Menu

Interrupt Binding

To fully maximize single stream performance (both TCP and UDP) on NUMA architecture systems (e.g.: Intel Sandy/Ivy Bridge motherboards), you need to pay attention to which CPU socket and core is being used.

As you can see in the figure on the right, the PCI slot for the NIC is directly attached only one of the two CPU sockets. There is a large performance penalty if either the interrupts or the application is on the wrong socket, because if that happens everything must cross the QPI bus. On a 40G/100G PCI gen-3 host,  TCP and UDP performance can be up to 2x slower if you are using cores on the wrong CPU socket. It is important that both the NIC IRQs and the application are using the correct CPU socket.

To specify which core handles the NIC interrupts, you need to disable irqbalance and then bind the interrupts to a specific CPU socket. To do this,  run the vendor supplied IRQ script at boot time. For example:

  • Mellanox: /usr/sbin/set_irq_affinity_bynode.sh socket ethN
  • Chelsio: /sbin/t4_perftune.sh

Where "ethN" is the name of your ethernet device. To find out which socket to pass to set_irq_affinity_bynode.sh, you can use this command:

cat /sys/class/net/ethN/device/numa_node

To determine the best cores to use for a given NIC, use this command:

cat /sys/class/net/ethN/device/local_cpulist

On Linux, you can use the sched_setaffinity() system call or the numuctl command line tool to bind a process to a core.

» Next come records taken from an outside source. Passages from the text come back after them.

import Summits.HubbardSuperconductivity.HubbardSuperconductivity.Theorems.AnisotropyChordTransferFibre3FinXDEvalW

/-!
# Route `AnisotropyChord` / H0 rotor rung: FIN per-`L` row-D (KT-2a″) cell facts, `L = 22`, cells 105–105

Kernel facts `xdCellAny0 22 (49/50) la lb aD = true` (in-kernel point tables, zero data; `decide +kernel`) for the combined-cell
grid of `L = 22` (g5 design, 1–2.5 % cells); assembled in `…FinXDTwentyTwo`.  Prover seat `hubbard-h0-rotor-p3` g7; helper for piece A =
stmt-HubbardSuperconductivity-23918 of rung 19089 (`--supports`, helper class).  WHAT THIS IS NOT: nothing here proves superconductivity in the
Hubbard model (rotor TARGET as worded stays FALSE, g15 verdict); kernel facts for ONE hypothesis of ONE conditional reduction.
-/

set_option linter.dupNamespace false
set_option autoImplicit false

namespace Summit.HubbardSuperconductivity.HubbardSuperconductivity.Theorems.AnisotropyChord.Transfer.Fibre3

namespace FinXD

/-- cell 105 of `L = 22` (`cert`). [folklore] -/
theorem xd22_105 : xdCellAny0 22 (49/50 : ℚ) 1482294557525935 1519351921464084 (2/25 : ℚ) = true := by (rw [← xdCellAnyW0_eq]; decide +kernel)

end FinXD

end Summit.HubbardSuperconductivity.HubbardSuperconductivity.Theorems.AnisotropyChord.Transfer.Fibre3
import Summits.ValiantsHypothesis.ValiantsHypothesis.Theorems.SymPencilPerFourInnerRankNineHyperplaneSection

/-!
# Route `SymPencil` — inner rank on hyperplanes, V: a derivative direction always exists
# (IR9U programme; `--supports` stmt-ValiantsHypothesis-5674 `SdcSuperquadratic`; rung currency
# only — nothing here bears on `VP ≠ VNP`)

`SymPencilPerFourInnerRankNineHyperplaneSection.exists_good_point` needs a pair `δ ∈ U'`, `s` in
the section `F₂₃ ∩ U'` (`F₂₃ = {b₀ = b₁ = 0}`) with `s₀^a δ.2 1 + s₁^a δ.2 0 ≠ 0`.  This file shows
that such a pair ALWAYS exists when `finrank U' = 7` and the section has points with `a₀ ≠ 0` and
with `a₁ ≠ 0` (`exists_derivative_direction`): otherwise a `2 × 2` elimination (or, in the
degenerate case, the dimension count `finrank (U' ∩ F₂₃) ≥ 6 = finrank F₂₃`, which puts
`(e₀, 0), (e₁, 0)` into `U'`) forces `b₀ = b₁ = 0` on all of `U'`, i.e. `U' ≤ F₂₃`, contradicting
`7 > 6`.  So residual (R3) of the blueprint (`HOME(val-lit)/NOTE-port4g2-CELL-NINE-SEVEN.md` §6)
is EMPTY.

Honest framing: a lemma of the IR9U programme; IR9U/IR9H and the cell `(9,7,8)` stay
OPEN/conditional; window `27 ≤ sdc(per₄) ≤ 29` UNCHANGED; `VP ≠ VNP` not moved; no summit
statement is proved here.  No definitions, no named facts. [folklore]
-/

noncomputable section

-- single-conjunct layout: Sub = Summit, duplicated namespace component intended
set_option linter.dupNamespace false

namespace Summit.ValiantsHypothesis.ValiantsHypothesis.Theorems.SymPencilPerFourInnerRankNineHyperplaneDirection

open Matrix Finset Module

variable {K : Type*} [Field K]

/-- **A derivative direction exists.**  See the module docstring. [folklore] -/
theorem exists_derivative_direction (U' : Submodule K ((Fin 4 → K) × (Fin 4 → K)))
    (hU : finrank K U' = 7)
    (h0 : ∃ u ∈ U', u.2 0 = 0 ∧ u.2 1 = 0 ∧ u.1 0 ≠ 0)
    (h1 : ∃ u ∈ U', u.2 0 = 0 ∧ u.2 1 = 0 ∧ u.1 1 ≠ 0) :
    ∃ δ ∈ U', ∃ s ∈ U', s.2 0 = 0 ∧ s.2 1 = 0 ∧ s.1 0 * δ.2 1 + s.1 1 * δ.2 0 ≠ 0 := by
  classical
  by_contra H
  push Not at H
  obtain ⟨s₀, hs₀, hs₀0, hs₀1, ha0⟩ := h0
  obtain ⟨s₁, hs₁, hs₁0, hs₁1, ha1⟩ := h1
  have E0 : ∀ δ ∈ U', s₀.1 0 * δ.2 1 + s₀.1 1 * δ.2 0 = 0 := fun δ hδ => H δ hδ s₀ hs₀ hs₀0 hs₀1
  have E1 : ∀ δ ∈ U', s₁.1 0 * δ.2 1 + s₁.1 1 * δ.2 0 = 0 := fun δ hδ => H δ hδ s₁ hs₁ hs₁0 hs₁1
  -- the subspace `F = {b₀ = b₁ = 0}` and its dimension
  let π : ((Fin 4 → K) × (Fin 4 → K)) →ₗ[K] (K × K) :=
    ((LinearMap.proj 0 : (Fin 4 → K) →ₗ[K] K) ∘ₗ LinearMap.snd K _ _).prod
      ((LinearMap.proj 1 : (Fin 4 → K) →ₗ[K] K) ∘ₗ LinearMap.snd K _ _)
  have hπ : ∀ u, π u = (u.2 0, u.2 1) := fun u => rfl
  set F : Submodule K ((Fin 4 → K) × (Fin 4 → K)) := LinearMap.ker π with hFdef
  have hF : ∀ u, u ∈ F ↔ u.2 0 = 0 ∧ u.2 1 = 0 := fun u => by
    rw [hFdef, LinearMap.mem_ker, hπ, Prod.mk_eq_zero]
  have hπsurj : LinearMap.range π = ⊤ := by
    rw [LinearMap.range_eq_top]
    intro c
    refine ⟨(0, Pi.single 0 c.1 + Pi.single 1 c.2), ?_⟩
    rw [hπ]
    simp
  have hF6 : finrank K F = 6 := by
    have h := LinearMap.finrank_range_add_finrank_ker π
    rw [hπsurj, finrank_top] at h
    simp only [Module.finrank_prod, Module.finrank_fin_fun, Module.finrank_self] at h
    rw [hFdef]
    omega
  -- in all cases `U' ≤ F`
  have hle : U' ≤ F := by
    by_cases hΔ : s₀.1 0 * s₁.1 1 - s₁.1 0 * s₀.1 1 = 0
    · -- degenerate case: `b₁ = ρ b₀` on `U'`, so `U' ∩ {b₀ = 0} ≤ F` has dimension `≥ 6`
      have hs01 : s₀.1 1 ≠ 0 := by
        intro h
        rw [h, mul_zero, sub_zero] at hΔ
        exact (mul_ne_zero ha0 ha1) hΔ
      let g : U' →ₗ[K] K := ((LinearMap.proj 0 : (Fin 4 → K) →ₗ[K] K) ∘ₗ LinearMap.snd K _ _) ∘ₗ
        U'.subtype
      have hg : ∀ δ : U', g δ = (δ : (Fin 4 → K) × (Fin 4 → K)).2 0 := fun δ => rfl
      have hker6 : 6 ≤ finrank K (LinearMap.ker g) := by
        have h := LinearMap.finrank_range_add_finrank_ker g
        have hr : finrank K (LinearMap.range g) ≤ 1 := by
          have := Submodule.finrank_le (LinearMap.range g)
          rwa [Module.finrank_self] at this
        rw [hU] at h
        omega
      have hmaple : (LinearMap.ker g).map U'.subtype ≤ F := by
        rintro _ ⟨δ, hδ, rfl⟩
        rw [SetLike.mem_coe, LinearMap.mem_ker, hg] at hδ
        rw [hF, Submodule.coe_subtype]
        refine ⟨hδ, ?_⟩
        have e := E0 δ δ.2
        rw [hδ, mul_zero, add_zero] at e
        exact (mul_eq_zero.1 e).resolve_left ha0
      have hmapeq : (LinearMap.ker g).map U'.subtype = F := by
        refine Submodule.eq_of_le_of_finrank_le hmaple ?_
        rw [hF6, (Submodule.equivMapOfInjective U'.subtype U'.injective_subtype _).finrank_eq.symm]
        exact hker6
      -- `(e₀, 0)` and `(e₁, 0)` lie in `U'`
      have hmemU : ∀ v : Fin 4 → K, ((v, (0 : Fin 4 → K)) : (Fin 4 → K) × (Fin 4 → K)) ∈ U' := by
        intro v
        have hvF : ((v, (0 : Fin 4 → K)) : (Fin 4 → K) × (Fin 4 → K)) ∈ F := by
          rw [hF]; exact ⟨rfl, rfl⟩
        rw [← hmapeq] at hvF
        obtain ⟨δ, -, hδ⟩ := hvF
        rw [← hδ]
        exact δ.2
      intro δ hδ
      rw [hF]
      have e0 := H δ hδ (Pi.single 0 1, 0) (hmemU _) rfl rfl
      have e1 := H δ hδ (Pi.single 1 1, 0) (hmemU _) rfl rfl
      simp at e0 e1
      exact ⟨e1, e0⟩
    · intro δ hδ
      rw [hF]
      have e0 := E0 δ hδ
      have e1 := E1 δ hδ
      constructor
      · have : (s₀.1 0 * s₁.1 1 - s₁.1 0 * s₀.1 1) * δ.2 0 = 0 := by
          linear_combination s₀.1 0 * e1 - s₁.1 0 * e0
        exact (mul_eq_zero.1 this).resolve_left hΔ
      · have : (s₀.1 0 * s₁.1 1 - s₁.1 0 * s₀.1 1) * δ.2 1 = 0 := by
          linear_combination s₁.1 1 * e0 - s₀.1 1 * e1
        exact (mul_eq_zero.1 this).resolve_left hΔ
  have h7 := Submodule.finrank_mono hle
  rw [hU, hF6] at h7
  omega

end Summit.ValiantsHypothesis.ValiantsHypothesis.Theorems.SymPencilPerFourInnerRankNineHyperplaneDirection

end
/-! ### The registered helper theorem -/

open FrequencyDiamagnetism FrequencyDiamagnetism.RectPattern Matrix
  Summit.QuantumFields.QCD.Cruxes.StableActionBridge.Sketch
  Summit.QuantumFields.QCD.Cruxes.WilsonQuarkStability.FreeTangentLandauChessboard in
/-- **Route B helper `rectPattern`** (the reflection-doubled slab pattern of rows `t, t+1` on the even time-circle
`ℤ/(2n)` and its frequency determinant in transfer form).  For `A : ℤ/L₁ → ℤ/L₂ → Fin 4 → U(3)`, `t : ℤ/L₁`, `n ≥ 1`,
`m > −1` and real frequencies, the field `pat` on `ℤ/(2n) × ℤ/L₂` (links along the second coordinate: row `t` of `A`
on even rows, row `t + 1` on odd rows; links along the first coordinate: `A(t,x,2)` on even rows, `A(t,x,2)⁻¹` on odd
rows; other links trivial) satisfies
`‖det tfreqOpR pat‖ = e_t^n · e_{t+1}^n · Re det (1 + (W̃ᴴ M_t W̃ M_{t+1})^n)` with `e_s = ‖det (A_sP⁻ − P⁺)‖`,
`M_s = oneStepR A s` and the unsigned transporter `W̃ = A(t,·,2) ⊗ 1_spin` (the seam sign of `tfreqOpR` on the even circle
turns `det (1 − ∏ M_sW_s)` into `det (1 + (M_t W̃ M_{t+1} W̃ᴴ)^n)`; Sylvester moves the letters cyclically; the last
determinant is real `≥ 1`). -/
theorem rectPattern : ∀ (n : ℕ) [NeZero n] (L₁ L₂ : ℕ) [NeZero L₁] [NeZero L₂] (A : ZMod L₁ → ZMod L₂ → Fin 4 → Matrix.unitaryGroup (Fin 3) ℂ) (t : ZMod L₁) (m : ℝ), -1 < m → ∀ ω₀ ω₁ : ℝ, let pat : ZMod (2 * n) → ZMod L₂ → Fin 4 → Matrix.unitaryGroup (Fin 3) ℂ := fun s x μ => if μ = 3 then (if s.val % 2 = 0 then A t x 3 else A (t + 1) x 3) else if μ = 2 then (if s.val % 2 = 0 then A t x 2 else (A t x 2)⁻¹) else 1; let Wt : Matrix (ZMod L₂ × Fin 3 × Fin 4) (ZMod L₂ × Fin 3 × Fin 4) ℂ := Matrix.of fun a b => if a.1 = b.1 ∧ a.2.2 = b.2.2 then (A t a.1 2 : Matrix (Fin 3) (Fin 3) ℂ) a.2.1 b.2.1 else 0; ‖(tfreqOpR pat m ω₀ ω₁).det‖ = ‖(sliceOpR A m ω₀ ω₁ t * projM L₂ - projP L₂).det‖ ^ n * ‖(sliceOpR A m ω₀ ω₁ (t + 1) * projM L₂ - projP L₂).det‖ ^ n * ((1 + (Wtᴴ * oneStepR A m ω₀ ω₁ t * Wt * oneStepR A m ω₀ ω₁ (t + 1)) ^ n).det).re := by
  intro n _ L₁ L₂ _ _ A t m hm ω₀ ω₁ pat Wt
  have hn : 0 < n := Nat.pos_of_ne_zero (NeZero.ne n)
  -- reading the links of the pattern
  have hp3 : ∀ s x, pat s x 3 = if s.val % 2 = 0 then A t x 3 else A (t + 1) x 3 := fun s x => rfl
  have hp2 : ∀ s x, pat s x 2 = if s.val % 2 = 0 then A t x 2 else (A t x 2)⁻¹ := fun s x => rfl
  -- the row of `A` whose links along the second coordinate are read on row `s` of the pattern
  obtain ⟨row, hrow⟩ : ∃ row : ZMod (2 * n) → ZMod L₁, ∀ s, row s = if s.val % 2 = 0 then t else t + 1 :=
    ⟨fun s => if s.val % 2 = 0 then t else t + 1, fun s => rfl⟩
  have hrow0 : ∀ s : ZMod (2 * n), s.val % 2 = 0 → row s = t := fun s hs => by rw [hrow, if_pos hs]
  have hrow1 : ∀ s : ZMod (2 * n), s.val % 2 ≠ 0 → row s = t + 1 := fun s hs => by rw [hrow, if_neg hs]
  have hp3' : ∀ s x, pat s x 3 = A (row s) x 3 := fun s x => by
    rw [hp3, hrow]
    split_ifs <;> rfl
  have hA : ∀ s, sliceOpR pat m ω₀ ω₁ s = sliceOpR A m ω₀ ω₁ (row s) := fun s =>
    sliceOpR_congr A pat m ω₀ ω₁ s (row s) (hp3' s)
  have hM : ∀ s, oneStepR pat m ω₀ ω₁ s = oneStepR A m ω₀ ω₁ (row s) := fun s =>
    oneStepR_congr A pat m ω₀ ω₁ s (row s) (hp3' s)
  -- Lüscher's transfer form on the `2n`-circle, positivity of the one-step matrices of `A`
  obtain ⟨hdet, -⟩ := tfreqOpR_det_transfer_form pat hm ω₀ ω₁
  have hMpos := (tfreqOpR_det_transfer_form A hm ω₀ ω₁).2
  -- the e-factors are blind to the transporters (`stub_normDetChainBlock`)
  have hP : projP L₂ + projM L₂ = 1 := liftProjPlus_add_liftProjMinus (ZMod L₂) 3
  have hPQ : projP L₂ * projM L₂ = 0 := liftProjPlus_mul_liftProjMinus (ZMod L₂) 3
  have hQP : projM L₂ * projP L₂ = 0 := liftProjMinus_mul_liftProjPlus (ZMod L₂) 3
  have hPph : (projP L₂)ᴴ = projP L₂ := (slice_claimsR A hm ω₀ ω₁ t).2.2.1
  have hPmh : (projM L₂)ᴴ = projM L₂ := (slice_claimsR A hm ω₀ ω₁ t).2.2.2.1
  have hsp := fun s : ZMod (2 * n) => slice_spin_structureR pat m ω₀ ω₁ s
  have hW'u : ∀ s, link2R' pat s ∈ Matrix.unitaryGroup _ ℂ := fun s =>
    Matrix.mem_unitaryGroup_iff.mpr (by rw [star_link2R', (hsp s).2.2.2.2.2.2.2.2])
  have hEV : ∀ s, ‖(sliceOpR pat m ω₀ ω₁ s * projM L₂ - projP L₂ * link2R' pat (s - 1)).det‖ =
      ‖(sliceOpR A m ω₀ ω₁ (row s) * projM L₂ - projP L₂).det‖ := fun s => by
    rw [hA s]
    exact stub_normDetChainBlock _ _ _ _ hP hPQ hQP hPph hPmh (hW'u _) (hsp (s - 1)).2.2.2.2.2.2.1
      (hsp (s - 1)).2.2.2.2.2.2.2.1
  -- `n` even and `n` odd rows
  have hEprod : ∏ s : ZMod (2 * n), ‖(sliceOpR A m ω₀ ω₁ (row s) * projM L₂ - projP L₂).det‖ =
      ‖(sliceOpR A m ω₀ ω₁ t * projM L₂ - projP L₂).det‖ ^ n *
        ‖(sliceOpR A m ω₀ ω₁ (t + 1) * projM L₂ - projP L₂).det‖ ^ n := by
    rw [prod_univ_zmod_eq_prod_range, ← prod_range_two_mul_ite]
    refine Finset.prod_congr rfl fun i hi => ?_
    rw [hrow, ZMod.val_cast_of_lt (Finset.mem_range.1 hi)]
    split_ifs <;> rfl
  -- the transporters of the pattern: `W̃` on even rows, `W̃ᴴ` on odd rows, `−W̃ᴴ` on the seam row `2n − 1`
  have hWt' : Wtᴴ = Matrix.of fun a b : ZMod L₂ × Fin 3 × Fin 4 =>
      if a.1 = b.1 ∧ a.2.2 = b.2.2 then (A t a.1 2 : Matrix (Fin 3) (Fin 3) ℂ)ᴴ a.2.1 b.2.1 else 0 :=
    conjTranspose_colourLift fun x => (A t x 2 : Matrix (Fin 3) (Fin 3) ℂ)
  have hval : ∀ i : ℕ, i < 2 * n → ((i : ZMod (2 * n))).val = i := fun i hi => ZMod.val_cast_of_lt hi
  have hXf : ∀ j, j < n → oneStepR pat m ω₀ ω₁ ((2 * j : ℕ) : ZMod (2 * n)) * link2R pat ((2 * j : ℕ) : ZMod (2 * n)) =
      oneStepR A m ω₀ ω₁ t * Wt := fun j hj => by
    have hpar : ((2 * j : ℕ) : ZMod (2 * n)).val % 2 = 0 := by
      rw [hval _ (by omega)]
      omega
    rw [hM, hrow0 _ hpar, link2R_eq_colourLift pat _ (fun x => (A t x 2 : Matrix (Fin 3) (Fin 3) ℂ))
      (natCast_ne_neg_one hn (by omega)) (fun x => by rw [hp2, if_pos hpar])]
  have hYf : ∀ j, j + 1 < n →
      oneStepR pat m ω₀ ω₁ ((2 * j + 1 : ℕ) : ZMod (2 * n)) * link2R pat ((2 * j + 1 : ℕ) : ZMod (2 * n)) =
        oneStepR A m ω₀ ω₁ (t + 1) * Wtᴴ := fun j hj => by
    have hpar : ((2 * j + 1 : ℕ) : ZMod (2 * n)).val % 2 ≠ 0 := by
      rw [hval _ (by omega)]
      omega
    rw [hM, hrow1 _ hpar, hWt', link2R_eq_colourLift pat _ (fun x => (A t x 2 : Matrix (Fin 3) (Fin 3) ℂ)ᴴ)
      (natCast_ne_neg_one hn (by omega)) (fun x => by rw [hp2, if_neg hpar, coe_inv_unitary])]
  have hlast : oneStepR pat m ω₀ ω₁ ((2 * n - 1 : ℕ) : ZMod (2 * n)) * link2R pat ((2 * n - 1 : ℕ) : ZMod (2 * n)) =
      -(oneStepR A m ω₀ ω₁ (t + 1) * Wtᴴ) := by
    have hpar : ((2 * n - 1 : ℕ) : ZMod (2 * n)).val % 2 ≠ 0 := by
      rw [hval _ (by omega)]
      omega
    rw [hM, hrow1 _ hpar, hWt', link2R_eq_neg_colourLift pat _ (fun x => (A t x 2 : Matrix (Fin 3) (Fin 3) ℂ)ᴴ)
      (natCast_two_mul_sub_one hn) (fun x => by rw [hp2, if_neg hpar, coe_inv_unitary]), Matrix.mul_neg]
  have hprod : ((List.range (2 * n)).map fun i : ℕ =>
      oneStepR pat m ω₀ ω₁ (i : ZMod (2 * n)) * link2R pat (i : ZMod (2 * n))).prod =
      -((oneStepR A m ω₀ ω₁ t * Wt * (oneStepR A m ω₀ ω₁ (t + 1) * Wtᴴ)) ^ n) :=
    prod_map_range_two_mul_signed _ _ _ hn hXf hYf hlast
  -- Sylvester, positivity, assembly
  have hSyl : (1 + (oneStepR A m ω₀ ω₁ t * Wt * (oneStepR A m ω₀ ω₁ (t + 1) * Wtᴴ)) ^ n).det =
      (1 + (Wtᴴ * oneStepR A m ω₀ ω₁ t * Wt * oneStepR A m ω₀ ω₁ (t + 1)) ^ n).det := by
    rw [← Matrix.mul_assoc (oneStepR A m ω₀ ω₁ t * Wt) (oneStepR A m ω₀ ω₁ (t + 1)) Wtᴴ,
      det_one_add_pow_comm _ Wtᴴ n]
    simp only [Matrix.mul_assoc]
  have hre : ‖(1 + (Wtᴴ * oneStepR A m ω₀ ω₁ t * Wt * oneStepR A m ω₀ ω₁ (t + 1)) ^ n).det‖ =
      ((1 + (Wtᴴ * oneStepR A m ω₀ ω₁ t * Wt * oneStepR A m ω₀ ω₁ (t + 1)) ^ n).det).re :=
    norm_det_one_add_pow_mul ((hMpos t).posSemidef.conjTranspose_mul_mul_same Wt) (hMpos (t + 1)).posSemidef n
  rw [hdet, norm_mul, norm_prod, Finset.prod_congr rfl fun s _ => hEV s, hEprod, hprod, sub_neg_eq_add, hSyl, hre]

The network testing tools iperf3 and nuttcp both let you select the core from the command line. For iperf3,  you can use the "-A" flag, and for nuttcp you can use the "-xc" flag to do this.

For other programs you use numactl. For example:

numactl -N socketID program_name

If you are using perfSONAR's bwctl to launch these tools, you can not pass those flags to the tools directly, but you need to modify /etc/bwctl-server/bwctl-server.conf to specify which core to use:

test_cpu_affinity 1-3

If you are using perfSONAR 4.x and using pscheduler to launch these tools,  you don't need to worry about this, as pScheduler will automatically determine which CPU socket to use.

 

To test the effect of doing IRQ binding, use mpstat. For example:

    mpstat -P ALL 1

Binding interrupts by hand

Here is information on how to bind the interrupts, in case you are using a NIC that does not come with a script for this.

First, identify the IRQs for the receiving queues for each  interface:

  grep eth2 /proc/interrupts
  76:         23         50        245         66         20        125         10          0          0          0          5          0       PCI-MSI-X  eth2-TxRx-0
84:         90        135         45        123         70         50          5          0          0          0          5          0       PCI-MSI-X  eth2-TxRx-1
92:        165         65         55         65        128         35          0          0          0          5          0          5       PCI-MSI-X  eth2-TxRx-2
100:         85        123         40         45         70        150          0          5          0          5          0          0       PCI-MSI-X  eth2-TxRx-3
108:        105         40         20        153        110         80          0          0          0          0         10          5       PCI-MSI-X  eth2-TxRx-4
116:        170        125         55         35         70         53          0          0         10          5          0          0       PCI-MSI-X  eth2-TxRx-5
124:         85        115         43         45         70        150          0         15          0          0          0          0       PCI-MSI-X  eth2-TxRx-6
132:        100         35         90        140         63         80         10          0          0          0          0          5       PCI-MSI-X  eth2-TxRx-7
140:        165        108         50         95         55         35          0          0          0          5          0         10       PCI-MSI-X  eth2-TxRx-8
172:          2          0          0          0          0          0          0          0          0          0          0          0       PCI-MSI-X  eth2:lsc

The IRQ is the first column.

Then bind those IRQ to a given processor:

  echo "proc_number" > /proc/irq/irq_number/smp_affinity

where proc_number is a bit mask of the core # (e.g.: core 2 = 04, core 3 = 08, core 4 = 16, etc) and irq_number is the IRQ (76,84...).

  echo 04 > /proc/irq/76/smp_affinity

This will bind eth2-TxRx-0 to processor 2.

This sample boot script can be used to assign NIC interrupts to cores at boot time. For example:

# Bind eth2/eth3 Myricom IRQs to cores 2 and 3
/usr/local/bin/myri-irq-bind.sh eth2 4
/usr/local/bin/myri-irq-bind.sh eth3 8

You will also want to bind interrupts for your RAID controllers to other unused cores.